[WORK INSTRUCTIONS] The required result is the number of lines below that hold the word "exact", stated without anything else.

==*==

import Mathlib

/-!
# SoloInformedUnitSymbolParity — the two elementary lemmas behind Part II §7.11 (8′)

Part II §7.11 uses, for a CYCLIC cubic field `F = ℚ(α)` with Galois group `C₃ = ⟨σ⟩` and a prime
`p ≠ 3`, two facts about the `C₃`-module `M = K₂(O_F) ⊗ ℤ_p` (on which the norm `1 + σ + σ²`
acts as zero, because it factors through `K₂(ℤ) ⊗ ℤ_p = 0`):

* (1) `M` has no non-zero `σ`-fixed vector; hence the `σ`-invariant Steinberg symbol
  `{ε, ε^σ}` of the fundamental units is `p`-divisible (the cyclic fields are CONTROLS for the
  rigidity test of §7.11 (9)).
* (2) if moreover `p ≡ 2 (mod 3)`, then `dim_{𝔽_p} M/p` is EVEN (so `rk_p K₂(O_F) = 1` never
  happens for cyclic cubic `F` at such `p`; verified numerically for all 115 cyclic cubic fields
  of conductor ≤ 691 at `p = 5`, kit job j146126).

Both are statements of pure linear algebra about an endomorphism `σ` with `σ² + σ + 1 = 0`,
and that is what is proved here, with no number theory:

* `soloInformed_fixed_eq_zero_of_norm_eq_zero` : `x + σ x + σ (σ x) = 0` for all `x`, no `3`-torsion,
  `σ x = x` ⟹ `x = 0`.
* `soloInformed_sq_add_self_add_one_ne_zero` : for `p` prime with `p % 3 = 2`, `a² + a + 1 ≠ 0` in `ZMod p`.
* `soloInformed_even_finrank_of_sq_add_self_add_one` : a finite-dimensional `𝔽_p`-space (`p % 3 = 2`)
  carrying a linear `σ` with `σ * σ + σ + 1 = 0` has even dimension — it is a vector space over
  the field `𝔽_p[X]/(X² + X + 1)` of degree `2`, and the tower law applies.
-/

namespace Summit.Langlands.Langlands.Theorems

open Polynomial

/-- (1) No fixed vectors: if the "norm" `1 + σ + σ²` is zero on `M` and `M` has no `3`-torsion,
then every `σ`-fixed element of `M` is zero. -/
theorem soloInformed_fixed_eq_zero_of_norm_eq_zero {M : Type*} [AddCommGroup M] (σ : M →+ M)
    (hnorm : ∀ x, x + σ x + σ (σ x) = 0) (h3 : ∀ x : M, (3 : ℕ) • x = 0 → x = 0)
    {x : M} (hx : σ x = x) : x = 0 := by
  apply h3
  have h := hnorm x
  rw [hx, hx] at h
  calc (3 : ℕ) • x = x + x + x := by
        rw [show (3 : ℕ) = 2 + 1 from rfl, add_nsmul, two_nsmul, one_nsmul]
    _ = 0 := h

/-- `X² + X + 1` has no root modulo a prime `p ≡ 2 (mod 3)`: a root would be an element of
order `3` in `(ZMod p)ˣ`, forcing `3 ∣ p - 1`. -/
theorem soloInformed_sq_add_self_add_one_ne_zero {p : ℕ} [hp : Fact p.Prime] (hp3 : p % 3 = 2)
    (a : ZMod p) : a ^ 2 + a + 1 ≠ 0 := by
  intro h
  have ha3 : a ^ 3 = 1 := by
    have : a ^ 3 - 1 = (a - 1) * (a ^ 2 + a + 1) := by ring
    rwa [h, mul_zero, sub_eq_zero] at this
  have ha1 : a ≠ 1 := by
    intro ha
    rw [ha] at h
    have h3 : ((3 : ℕ) : ZMod p) = 0 := by
      have : (1 : ZMod p) ^ 2 + 1 + 1 = ((3 : ℕ) : ZMod p) := by norm_num
      rw [← this]; exact h
    rw [ZMod.natCast_eq_zero_iff] at h3
    have : p = 1 ∨ p = 3 := by
      rcases (Nat.dvd_prime Nat.prime_three).mp h3 with h1 | h1 <;> simp [h1]
    rcases this with h1 | h1
    · exact hp.out.one_lt.ne' h1
    · rw [h1] at hp3; simp at hp3
  have ha0 : a ≠ 0 := by
    rintro rfl
    simp at ha3
  have hord : orderOf a = 3 := orderOf_eq_prime ha3 ha1
  have hdvd : orderOf a ∣ p - 1 := orderOf_dvd_of_pow_eq_one (ZMod.pow_card_sub_one_eq_one ha0)
  rw [hord] at hdvd
  have h1 : 1 ≤ p := hp.out.one_lt.le
  omega

/-- (2) Even dimension: a finite-dimensional `𝔽_p`-vector space, `p ≡ 2 (mod 3)`, with a linear
endomorphism `σ` satisfying `σ² + σ + 1 = 0` has even dimension. -/
theorem soloInformed_even_finrank_of_sq_add_self_add_one {p : ℕ} [hp : Fact p.Prime] (hp3 : p % 3 = 2)
    {V : Type*} [AddCommGroup V] [Module (ZMod p) V]
    (σ : V →ₗ[ZMod p] V) (hσ : σ * σ + σ + 1 = 0) :
    Even (Module.finrank (ZMod p) V) := by
  classical
  let f : (ZMod p)[X] := X ^ 2 + X + 1
  have hf2 : f.natDegree = 2 := by
    simp only [f]
    compute_degree!
  have hf0 : f ≠ 0 := by
    intro h0
    rw [h0, natDegree_zero] at hf2
    exact absurd hf2 (by norm_num)
  have hirr : Irreducible f := by
    apply Polynomial.irreducible_of_degree_le_three_of_not_isRoot
    · rw [hf2]; decide
    · intro a ha
      apply soloInformed_sq_add_self_add_one_ne_zero hp3 a
      simpa [f, IsRoot] using ha
  haveI : Fact (Irreducible f) := ⟨hirr⟩
  have hfσ : Polynomial.aeval σ f = 0 := by
    simp only [f, map_add, map_pow, aeval_X, map_one]
    rwa [pow_two]
  -- the ring map `𝔽_p[X]/(f) → End(V)`, `X ↦ σ`
  let φ : AdjoinRoot f →+* Module.End (ZMod p) V :=
    Ideal.Quotient.lift (Ideal.span {f}) (Polynomial.aeval σ).toRingHom (by
      intro a ha
      obtain ⟨q, rfl⟩ := Ideal.mem_span_singleton.mp ha
      simp [hfσ])
  have hφof : ∀ c : ZMod p, φ (AdjoinRoot.of f c) = algebraMap (ZMod p) (Module.End (ZMod p) V) c := by
    intro c
    show Ideal.Quotient.lift (Ideal.span {f}) (Polynomial.aeval σ).toRingHom _
      (Ideal.Quotient.mk (Ideal.span {f}) (C c)) = _
    rw [Ideal.Quotient.lift_mk]
    simp [Polynomial.aeval_C]
  letI : Module (AdjoinRoot f) V := Module.compHom V φ
  haveI : IsScalarTower (ZMod p) (AdjoinRoot f) V := by
    constructor
    intro c k v
    change φ (c • k) v = c • (φ k v)
    rw [Algebra.smul_def, map_mul, AdjoinRoot.algebraMap_eq, hφof]
    rfl
  have hK : Module.finrank (ZMod p) (AdjoinRoot f) = 2 := by
    rw [(AdjoinRoot.powerBasis hf0).finrank, AdjoinRoot.powerBasis_dim, hf2]
  have htower := Module.finrank_mul_finrank (ZMod p) (AdjoinRoot f) V
  rw [hK] at htower
  exact ⟨Module.finrank (AdjoinRoot f) V, by omega⟩

end Summit.Langlands.Langlands.Theorems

==*==

[ANSWER BOX] 4